Satu jam sebelum Enola Gay tinggal landas, tiga pesawat yang berukuran lebih kecil lebih dahulu take off. Ketiga pesawat ini dikirim untuk memantau cuaca di tiga kota itu. Straight Flush memantau Hiroshima, Jabbitt III menuju Kokura, dan yang terakhir Full House menuju Nagasaki.
8.30 pagi waktu di jam tangan Tibbets, atau 7.30 pagi waktu Jepan, Straight Flush mengirimkan kabar: cuaca Hiroshima terang.
“It’s Hiroshima,” kata Tibbets kepada semua krunya melanjutkan kabar dari Straight Flush.
Bersamaan dengan itu Enola Gay menambah ketinggian 30.700 kaki. Ini adalah ketinggian yang diperkirakan aman untuk menghindarkan gelombang balik dari ledakan bom, dan juga diperkirakan aman dari serangan pesawat-pesawat tempur Jepang yang merasa pesawat musuh di ketinggian itu tidak membahayakan. Dan karenanya, pesawat tempur Jepang tak mau membuang tenaga untuk menghadang.
Sementara dari ketinggian seperti itu, kata Tibbets, sasaran bom hanyalah gedung-gedung, jembatan, jalan raya, pelabuhan. Walaupun tentu saja ada manusia di bawah sana.
“The tragic consequences of humanity are erased from one’s thought in wartime because war itself is a human tragedy,” tulisnya.
***
Saya kembali berhenti membaca. Bis A sudah sampai di persimpangan Kapiolani dan Keeaumoku. Saya turun di halte, menyeberang jalan sambil setengah berlari menuju toko Apple di kompleks Ala Moana.

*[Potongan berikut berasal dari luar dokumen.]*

import Summits.Ventures.PercRepro.S2SixteenCaps
import Summits.Ventures.PercRepro.S2FlatSharp
import Summits.Ventures.PercRepro.S2TailFlats
import Summits.Ventures.PercRepro.S2SpanningCount
import Summits.Ventures.PercRepro.S2DirectCell
import Summits.Ventures.PercRepro.S2DichotomyTools
import Summits.Ventures.PercRepro.RankLevelSetPlaneTenPrime

/-!
# PercRepro — S2: THE CASES `ν = 14, 15` OF THE TWICE-SCALED CELL `(11, 16)` OF `(13, 16)` AT `K₂ = 12107` (COLOOPS ALLOWED) BY THE FLAT-SHARP LEVER (p7, gen 19; sub-claim S2; the row `p = 13`)

On the twice-scaled cell `(11, 16)` of `(13, 16)` at `K₂ = 12107` (coloops allowed) (an `e`-free core of rank `11` on `27` points; caps `54 / 817 / 10284`), each regime `ν` (a set of nullity
`ν` on `≤ ν + 5` points — `≤ 21` at the top `ν = 15` — and none of nullity `ν + 1` on `≤ ν + 6`) by the flat-sharp lever `topCount_le_flat_sharp`
at `(min (ν + 5) 19, min (ν + 4) 10)` (the regime's flat bounds or the universal core bounds `19 / 10`), the tail by flats at the same caps and the
spanning count through the set (`S2.ncard_spanning_le_of_nullity`), closed by the direct cell inequality `Φ·U + A + S ≤ 2^n` or the key form
`Φ·U + A ≤ Σ_{s=6}^{p−1} C(n, s)` (S2DirectCell). Ratios `0.625`, `0.590`. Nothing about the cell is claimed. Axioms: standard.
-/

open scoped Matroid

namespace PercRepro

namespace ThmN

open Set

variable {α : Type}

/-- **The case `ν = 14` of the twice-scaled cell `(11, 16)` of `(13, 16)` at `K₂ = 12107` (coloops allowed)**: a set of nullity `14` on `≤ 19` points, none of nullity `15` on `≤ 21`, by the
flat-sharp lever at `(19, 10)` and the spanning count through the set (`#U ≤ 561777692035573813 / 55897807350`, `A = 345986898141508034506 / 33790224543075`, `S ≤ 19248177`; the direct cell inequality, ratio `0.625`). -/
theorem c025_eleven_sixteen_k2_nu_fourteen (M : Matroid α) [M.Finite]
    (hR : M.eRank = ((11 : ℕ) : ℕ∞)) (hn : M.E.ncard = 11 + 16)
    (hfree : ∀ e ∈ M.E, ∃ A ⊆ M.E \ {e}, e ∉ M.closure A ∧ e ∉ M.closure ((M.E \ {e}) \ A))
    (h15 : ¬ ∃ W ⊆ M.E, W.ncard ≤ 21 ∧ W.encard = M.eRk W + 15)
    (h14 : ∃ W ⊆ M.E, W.ncard ≤ 19 ∧ W.encard = M.eRk W + 14) :
    ((phiK 13 5 - 6) / 4) * (Matroid.topCount M 11 5 : ℚ) ≤ (Matroid.midCount M 11 5 : ℚ) := by
  classical
  have hd : M.E.encard = M.eRank + ((16 : ℕ) : ℕ∞) := by
    rw [hR, ← M.ground_finite.cast_ncard_eq, hn]
    push_cast
    ring
  obtain ⟨hs3, hs4, hs5⟩ := caps_eleven_sixteen M hd hfree
  have hflat : ∀ X ⊆ M.E, M.eRk X ≤ 5 → X.ncard ≤ 19 := fun X hX hr => by
    have := S2.ncard_le_of_eRk_le_of_not_nullity M 15 21 (by norm_num) h15 hX (r := 5) (by norm_num) (by exact_mod_cast hr)
    omega
  have hflat' : ∀ X ⊆ M.E, M.eRk X ≤ 4 → X.ncard ≤ 10 := fun X hX hr => ncard_le_ten_of_eRk_le_four_of_free M hfree hX hr
  have hU := topCount_le_flat_sharp M 11 16 (by norm_num) (by norm_num) hR hn hfree 19 10 hflat hflat' (by norm_num) (by norm_num)
    54 817 10284 hs3 hs4 hs5
  have hA := ncard_eRk_le_five_le_flats M 11 16 (by norm_num) hR hn hfree 19 10 hflat hflat' (by norm_num) (by norm_num)
    (by norm_num) (by norm_num) 54 817 10284 hs3 hs4 hs5
  obtain ⟨W, hW, hWn, hWk⟩ := h14
  have hS' : {X : Set α | X ⊆ M.E ∧ M.eRk X = M.eRank}.ncard ≤ 19248177 := by
    refine (S2.ncard_spanning_le_of_nullity M hW hd hWk).trans ?_
    rw [hn]
    generalize W.ncard = w at hWn ⊢
    interval_cases w <;> decide
  have hSq : ({X : Set α | X ⊆ M.E ∧ M.eRk X = M.eRank}.ncard : ℚ) ≤ 19248177 := by exact_mod_cast hS'
  refine c025_core_five_cell_direct M 11 16 hR hn _ hU _ hA 19248177 hSq ((phiK 13 5 - 6) / 4) (by rw [phiK_thirteen_five]; norm_num) ?_
  rw [phiK_thirteen_five]
  norm_num [Finset.sum_range_succ, Finset.sum_Icc_succ_top, Nat.choose]

/-- **The case `ν = 15` of the twice-scaled cell `(11, 16)` of `(13, 16)` at `K₂ = 12107` (coloops allowed)**: a set of nullity `15` on `≤ 21` points, by the
flat-sharp lever at `(19, 10)` and the spanning count through the set (`#U ≤ 561777692035573813 / 55897807350`, `A = 345986898141508034506 / 33790224543075`, `S ≤ 14505141`; the direct cell inequality, ratio `0.590`). -/
theorem c025_eleven_sixteen_k2_nu_fifteen (M : Matroid α) [M.Finite]
    (hR : M.eRank = ((11 : ℕ) : ℕ∞)) (hn : M.E.ncard = 11 + 16)
    (hfree : ∀ e ∈ M.E, ∃ A ⊆ M.E \ {e}, e ∉ M.closure A ∧ e ∉ M.closure ((M.E \ {e}) \ A))
    (h15 : ∃ W ⊆ M.E, W.ncard ≤ 21 ∧ W.encard = M.eRk W + 15) :
    ((phiK 13 5 - 6) / 4) * (Matroid.topCount M 11 5 : ℚ) ≤ (Matroid.midCount M 11 5 : ℚ) := by
  classical
  have hd : M.E.encard = M.eRank + ((16 : ℕ) : ℕ∞) := by
    rw [hR, ← M.ground_finite.cast_ncard_eq, hn]
    push_cast
    ring
  obtain ⟨hs3, hs4, hs5⟩ := caps_eleven_sixteen M hd hfree
  have hflat : ∀ X ⊆ M.E, M.eRk X ≤ 5 → X.ncard ≤ 19 := fun X hX hr => ncard_le_nineteen_of_eRk_le_five_of_free M hfree hX hr
  have hflat' : ∀ X ⊆ M.E, M.eRk X ≤ 4 → X.ncard ≤ 10 := fun X hX hr => ncard_le_ten_of_eRk_le_four_of_free M hfree hX hr
  have hU := topCount_le_flat_sharp M 11 16 (by norm_num) (by norm_num) hR hn hfree 19 10 hflat hflat' (by norm_num) (by norm_num)
    54 817 10284 hs3 hs4 hs5
  have hA := ncard_eRk_le_five_le_flats M 11 16 (by norm_num) hR hn hfree 19 10 hflat hflat' (by norm_num) (by norm_num)
    (by norm_num) (by norm_num) 54 817 10284 hs3 hs4 hs5
  obtain ⟨W, hW, hWn, hWk⟩ := h15
  have hS' : {X : Set α | X ⊆ M.E ∧ M.eRk X = M.eRank}.ncard ≤ 14505141 := by
    refine (S2.ncard_spanning_le_of_nullity M hW hd hWk).trans ?_
    rw [hn]
    generalize W.ncard = w at hWn ⊢
    interval_cases w <;> decide
  have hSq : ({X : Set α | X ⊆ M.E ∧ M.eRk X = M.eRank}.ncard : ℚ) ≤ 14505141 := by exact_mod_cast hS'
  refine c025_core_five_cell_direct M 11 16 hR hn _ hU _ hA 14505141 hSq ((phiK 13 5 - 6) / 4) (by rw [phiK_thirteen_five]; norm_num) ?_
  rw [phiK_thirteen_five]
  norm_num [Finset.sum_range_succ, Finset.sum_Icc_succ_top, Nat.choose]


end ThmN

end PercRepro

Setelah mendapatkan apa yang saya cari, voice recorder Belkin untuk iPod saya, saya segera meninggalkan Ala Moana. Mission accomplished. Mungkin seperti Tibbets dan Enola Gay setelah mereka menjatuhkan “Little Boy”. Dalam perjalan pulang, saya tak sempat membaca Enola Gay. Sebagai gantinya saya sibuk mencoba-coba voice recorder baru itu.

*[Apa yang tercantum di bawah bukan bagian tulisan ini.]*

import Mathlib.RepresentationTheory.Homological.ContCohomology.Functoriality
import HarnessLib

/-!
# Transport of continuous cohomology along an isomorphism of topological groups

Topic `NumberTheory/GaloisRepresentations` (continuous cochain cohomology; Mathlib's
`continuousCohomology`); namespace `Literature.NumberTheory.GaloisRepresentations`.  One auxiliary
definition with body (the transport isomorphism) and theorems; no named fact.

For an isomorphism of topological groups `e : G ≃ₜ* H` and topological representations `X` of `G`,
`Y` of `H` over the same coefficient ring which CORRESPOND under `e` — morphisms
`φ : res e⁻¹ X ⟶ Y`, `ψ : res e Y ⟶ X` with `ψ ∘ φ = id_X` (and `φ ∘ ψ = id_Y`) — the maps induced
on continuous cohomology, `Hⁿ(e⁻¹, φ) : Hⁿ(G, X) → Hⁿ(H, Y)` and `Hⁿ(e, ψ) : Hⁿ(H, Y) → Hⁿ(G, X)`,
are mutually inverse (`map_comp`, `map_id`).  This is the (trivial) functoriality statement
"isomorphic profinite groups with isomorphic coefficients have isomorphic cohomology" (Serre,
*Galois Cohomology* I §2.4, compatible pairs; Neukirch–Schmidt–Wingberg I §5), packaged once so that
invariants defined through `continuousCohomology` (torsion exponents, finiteness, cardinalities,
ranks — e.g. the [AbsTopI] Thm 2.6 invariants `δʲ_l`) can be moved along `≃ₜ*` BY NAME; it
generalises the private helpers of `AbsTopIThm26iiiTransportProofs` / `AbsTopIThm26iiiClauseOneProofs`
(abc-iut) to arbitrary coefficients and degrees.

* `ContinuousCohomology.map_eq_id_of_forall` — `Hⁿ(θ, F) = id` when `θ = id` and `F` is pointwise
  the identity;
* `map_symm_comp_map_of_continuousMulEquiv` — `Hⁿ(e⁻¹, φ) ≫ Hⁿ(e, ψ) = 𝟙` from `ψ ∘ φ = id`;
* `continuousCohomologyAddEquivOfContinuousMulEquiv e φ ψ hψφ hφψ n : Hⁿ(G, X) ≃+ Hⁿ(H, Y)`;
* consequences needing only `ψ ∘ φ = id` (so `Hⁿ(G, X)` is a retract of `Hⁿ(H, Y)`):
  `map_injective_of_continuousMulEquiv`, `nsmul_continuousCohomology_eq_zero_of_continuousMulEquiv`
  (an integer killing `Hⁿ(H, Y)` kills `Hⁿ(G, X)`), `subsingleton_continuousCohomology_of_continuousMulEquiv`,
  `finite_continuousCohomology_of_continuousMulEquiv`; and with both identities
  `natCard_continuousCohomology_eq_of_continuousMulEquiv`.

## References
* J.-P. Serre, *Galois Cohomology* (1997), I §2.4 (compatible pairs, functoriality). [SerreGaloisCohomology1997]
* J. Neukirch, A. Schmidt, K. Wingberg, *Cohomology of Number Fields*, 2nd ed. (2008), I §5. [NeukirchSchmidtWingberg2008]
-/

noncomputable section

open CategoryTheory

namespace Literature.NumberTheory.GaloisRepresentations

universe u v

variable {k : Type u} [Ring k] [TopologicalSpace k]
variable {G H : Type v} [Group G] [TopologicalSpace G] [IsTopologicalGroup G]
  [Group H] [TopologicalSpace H] [IsTopologicalGroup H]

/-- `Hⁿ(θ, F) = id` on `Hⁿ(H, X)` when `θ` is (equal to) the identity of `H` and `F` is pointwise
the identity of `X` (Mathlib's `ContinuousCohomology.map_id` after substitution).
[cite: SerreGaloisCohomology1997, I §2.4] -/
theorem ContinuousCohomology.map_eq_id_of_forall {X : TopRep k H} (θ : H →ₜ* H)
    (F : TopRep.res (θ : H →* H) X ⟶ X) (hθ : θ = ContinuousMonoidHom.id H)
    (hF : ∀ x : X, F.hom x = x) (n : ℕ) :
    ContinuousCohomology.map θ F n = 𝟙 _ := by
  subst hθ
  have : F = 𝟙 X :=
    TopRep.hom_ext (ContIntertwiningMap.ext (ContinuousLinearMap.ext fun x => hF x))
  rw [this]
  exact ContinuousCohomology.map_id X n

variable (e : G ≃ₜ* H) {X : TopRep k G} {Y : TopRep k H}
  (φ : TopRep.res ((e.symm : H →ₜ* G) : H →* G) X ⟶ Y)
  (ψ : TopRep.res ((e : G →ₜ* H) : G →* H) Y ⟶ X)

/-- **`Hⁿ(e⁻¹, φ) ≫ Hⁿ(e, ψ) = 𝟙_{Hⁿ(G, X)}`** when `ψ ∘ φ = id_X` (`e : G ≃ₜ* H`,
`φ : res e⁻¹ X ⟶ Y`, `ψ : res e Y ⟶ X`). [cite: SerreGaloisCohomology1997, I §2.4] -/
theorem map_symm_comp_map_of_continuousMulEquiv (hψφ : ∀ x : X, ψ.hom (φ.hom x) = x) (n : ℕ) :
    ContinuousCohomology.map (e.symm : H →ₜ* G) φ n ≫ ContinuousCohomology.map (e : G →ₜ* H) ψ n =
      𝟙 _ := by
  rw [← ContinuousCohomology.map_comp]
  refine ContinuousCohomology.map_eq_id_of_forall _ _ ?_ (fun x => hψφ x) n
  ext g
  simp

/-- `Hⁿ(e, ψ) (Hⁿ(e⁻¹, φ) x) = x` for `x ∈ Hⁿ(G, X)` when `ψ ∘ φ = id_X`.
[cite: SerreGaloisCohomology1997, I §2.4] -/
theorem map_map_symm_apply_of_continuousMulEquiv (hψφ : ∀ x : X, ψ.hom (φ.hom x) = x) (n : ℕ)
    (x : continuousCohomology n X) :
    (ContinuousCohomology.map (e : G →ₜ* H) ψ n).hom
      ((ContinuousCohomology.map (e.symm : H →ₜ* G) φ n).hom x) = x := by
  have h := congr_arg (fun f => f.hom x) (map_symm_comp_map_of_continuousMulEquiv e φ ψ hψφ n)
  simpa using h

/-- `Hⁿ(e⁻¹, φ) (Hⁿ(e, ψ) y) = y` for `y ∈ Hⁿ(H, Y)` when `φ ∘ ψ = id_Y`.
[cite: SerreGaloisCohomology1997, I §2.4] -/
theorem map_symm_map_apply_of_continuousMulEquiv (hφψ : ∀ y : Y, φ.hom (ψ.hom y) = y) (n : ℕ)
    (y : continuousCohomology n Y) :
    (ContinuousCohomology.map (e.symm : H →ₜ* G) φ n).hom
      ((ContinuousCohomology.map (e : G →ₜ* H) ψ n).hom y) = y := by
  -- the same statement for `e.symm : H ≃ₜ* G` (note `e.symm.symm = e`)
  have h := map_symm_comp_map_of_continuousMulEquiv (k := k) e.symm ψ φ hφψ n
  have h' := congr_arg (fun f => f.hom y) h
  simpa using h'

/-- **`Hⁿ(G, X) ≃+ Hⁿ(H, Y)` along `e : G ≃ₜ* H`** for representations corresponding under `e`
(`ψ ∘ φ = id_X`, `φ ∘ ψ = id_Y`): `x ↦ Hⁿ(e⁻¹, φ) x`, inverse `y ↦ Hⁿ(e, ψ) y`.
[cite: SerreGaloisCohomology1997, I §2.4] -/
def continuousCohomologyAddEquivOfContinuousMulEquiv (hψφ : ∀ x : X, ψ.hom (φ.hom x) = x)
    (hφψ : ∀ y : Y, φ.hom (ψ.hom y) = y) (n : ℕ) :
    continuousCohomology n X ≃+ continuousCohomology n Y where
  toFun x := (ContinuousCohomology.map (e.symm : H →ₜ* G) φ n).hom x
  invFun y := (ContinuousCohomology.map (e : G →ₜ* H) ψ n).hom y
  left_inv x := map_map_symm_apply_of_continuousMulEquiv e φ ψ hψφ n x
  right_inv y := map_symm_map_apply_of_continuousMulEquiv e φ ψ hφψ n y
  map_add' x x' := map_add _ x x'

/-- Unfolding the transport equivalence. [cite: SerreGaloisCohomology1997, I §2.4] -/
@[simp] theorem continuousCohomologyAddEquivOfContinuousMulEquiv_apply
    (hψφ : ∀ x : X, ψ.hom (φ.hom x) = x) (hφψ : ∀ y : Y, φ.hom (ψ.hom y) = y) (n : ℕ)
    (x : continuousCohomology n X) :
    continuousCohomologyAddEquivOfContinuousMulEquiv e φ ψ hψφ hφψ n x =
      (ContinuousCohomology.map (e.symm : H →ₜ* G) φ n).hom x := rfl

/-- Unfolding the inverse of the transport equivalence. [cite: SerreGaloisCohomology1997, I §2.4] -/
@[simp] theorem continuousCohomologyAddEquivOfContinuousMulEquiv_symm_apply
    (hψφ : ∀ x : X, ψ.hom (φ.hom x) = x) (hφψ : ∀ y : Y, φ.hom (ψ.hom y) = y) (n : ℕ)
    (y : continuousCohomology n Y) :
    (continuousCohomologyAddEquivOfContinuousMulEquiv e φ ψ hψφ hφψ n).symm y =
      (ContinuousCohomology.map (e : G →ₜ* H) ψ n).hom y := rfl

/-! ### Consequences needing only `ψ ∘ φ = id_X` (`Hⁿ(G, X)` is a retract of `Hⁿ(H, Y)`) -/

/-- `Hⁿ(e⁻¹, φ) : Hⁿ(G, X) → Hⁿ(H, Y)` is injective when `ψ ∘ φ = id_X`. [cite: SerreGaloisCohomology1997, I §2.4] -/
theorem map_injective_of_continuousMulEquiv (hψφ : ∀ x : X, ψ.hom (φ.hom x) = x) (n : ℕ) :
    Function.Injective (ContinuousCohomology.map (e.symm : H →ₜ* G) φ n).hom :=
  Function.LeftInverse.injective (map_map_symm_apply_of_continuousMulEquiv e φ ψ hψφ n)

/-- **An integer killing `Hⁿ(H, Y)` kills `Hⁿ(G, X)`** when `X`, `Y` correspond under `e : G ≃ₜ* H`
(`ψ ∘ φ = id_X` suffices). [cite: SerreGaloisCohomology1997, I §2.4] -/
theorem nsmul_continuousCohomology_eq_zero_of_continuousMulEquiv
    (hψφ : ∀ x : X, ψ.hom (φ.hom x) = x) (n : ℕ) {m : ℕ}
    (hm : ∀ y : continuousCohomology n Y, m • y = 0) (x : continuousCohomology n X) : m • x = 0 := by
  rw [← map_map_symm_apply_of_continuousMulEquiv e φ ψ hψφ n x, ← map_nsmul, hm, map_zero]

/-- `Hⁿ(H, Y) = 0 ⟹ Hⁿ(G, X) = 0` when `X`, `Y` correspond under `e : G ≃ₜ* H` (`ψ ∘ φ = id_X`
suffices). [cite: SerreGaloisCohomology1997, I §2.4] -/
theorem subsingleton_continuousCohomology_of_continuousMulEquiv
    (hψφ : ∀ x : X, ψ.hom (φ.hom x) = x) (n : ℕ) [Subsingleton (continuousCohomology n Y)] :
    Subsingleton (continuousCohomology n X) :=
  (map_injective_of_continuousMulEquiv e φ ψ hψφ n).subsingleton

/-- `Hⁿ(H, Y)` finite `⟹ Hⁿ(G, X)` finite when `X`, `Y` correspond under `e : G ≃ₜ* H` (`ψ ∘ φ = id_X`
suffices). [cite: SerreGaloisCohomology1997, I §2.4] -/
theorem finite_continuousCohomology_of_continuousMulEquiv
    (hψφ : ∀ x : X, ψ.hom (φ.hom x) = x) (n : ℕ) [Finite (continuousCohomology n Y)] :
    Finite (continuousCohomology n X) :=
  Finite.of_injective _ (map_injective_of_continuousMulEquiv e φ ψ hψφ n)

/-- **`#Hⁿ(G, X) = #Hⁿ(H, Y)`** for representations corresponding under `e : G ≃ₜ* H`.
[cite: SerreGaloisCohomology1997, I §2.4] -/
theorem natCard_continuousCohomology_eq_of_continuousMulEquiv
    (hψφ : ∀ x : X, ψ.hom (φ.hom x) = x) (hφψ : ∀ y : Y, φ.hom (ψ.hom y) = y) (n : ℕ) :
    Nat.card (continuousCohomology n X) = Nat.card (continuousCohomology n Y) :=
  Nat.card_congr (continuousCohomologyAddEquivOfContinuousMulEquiv e φ ψ hψφ hφψ n).toEquiv

end Literature.NumberTheory.GaloisRepresentations

end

Siang harinya saya berjanji akan bertemu dengan Profesor Alice Dewey dari Jurusan Antropologi. Dan saya ingin merekam pembicaraan penting dengannya.
Bab 31 buku Enola Gay baru selesai saya baca tadi pagi, beberapa saat sebelum seorang teman menghubungi saya karena hendak mengembalikan dua wayang dan bendera merah putih yang dipakainya untuk presentasi di kelas kemarin.
Setelah mandi, barulah saya menulis posting ini.
***
Jadi, kata Tibbets, perang adalah tragedi kemanusiaan. Dan karenanya, gambaran tentang manusia yang jadi korban dalam perang dengan sendirinya terhapus dari benak.
Sebelum melepaskan “Little Boy”, Tibbets meminta semua awak Enola Boy untuk mengenakan kacamata mereka. Sinar yang dihasilkan ledakan bom atom akan sama terangnya dengan sepuluh kali sinar matahari. Melihat langsung sinar itu tanpa perlindungan dapat mengakibatkan kebutaan.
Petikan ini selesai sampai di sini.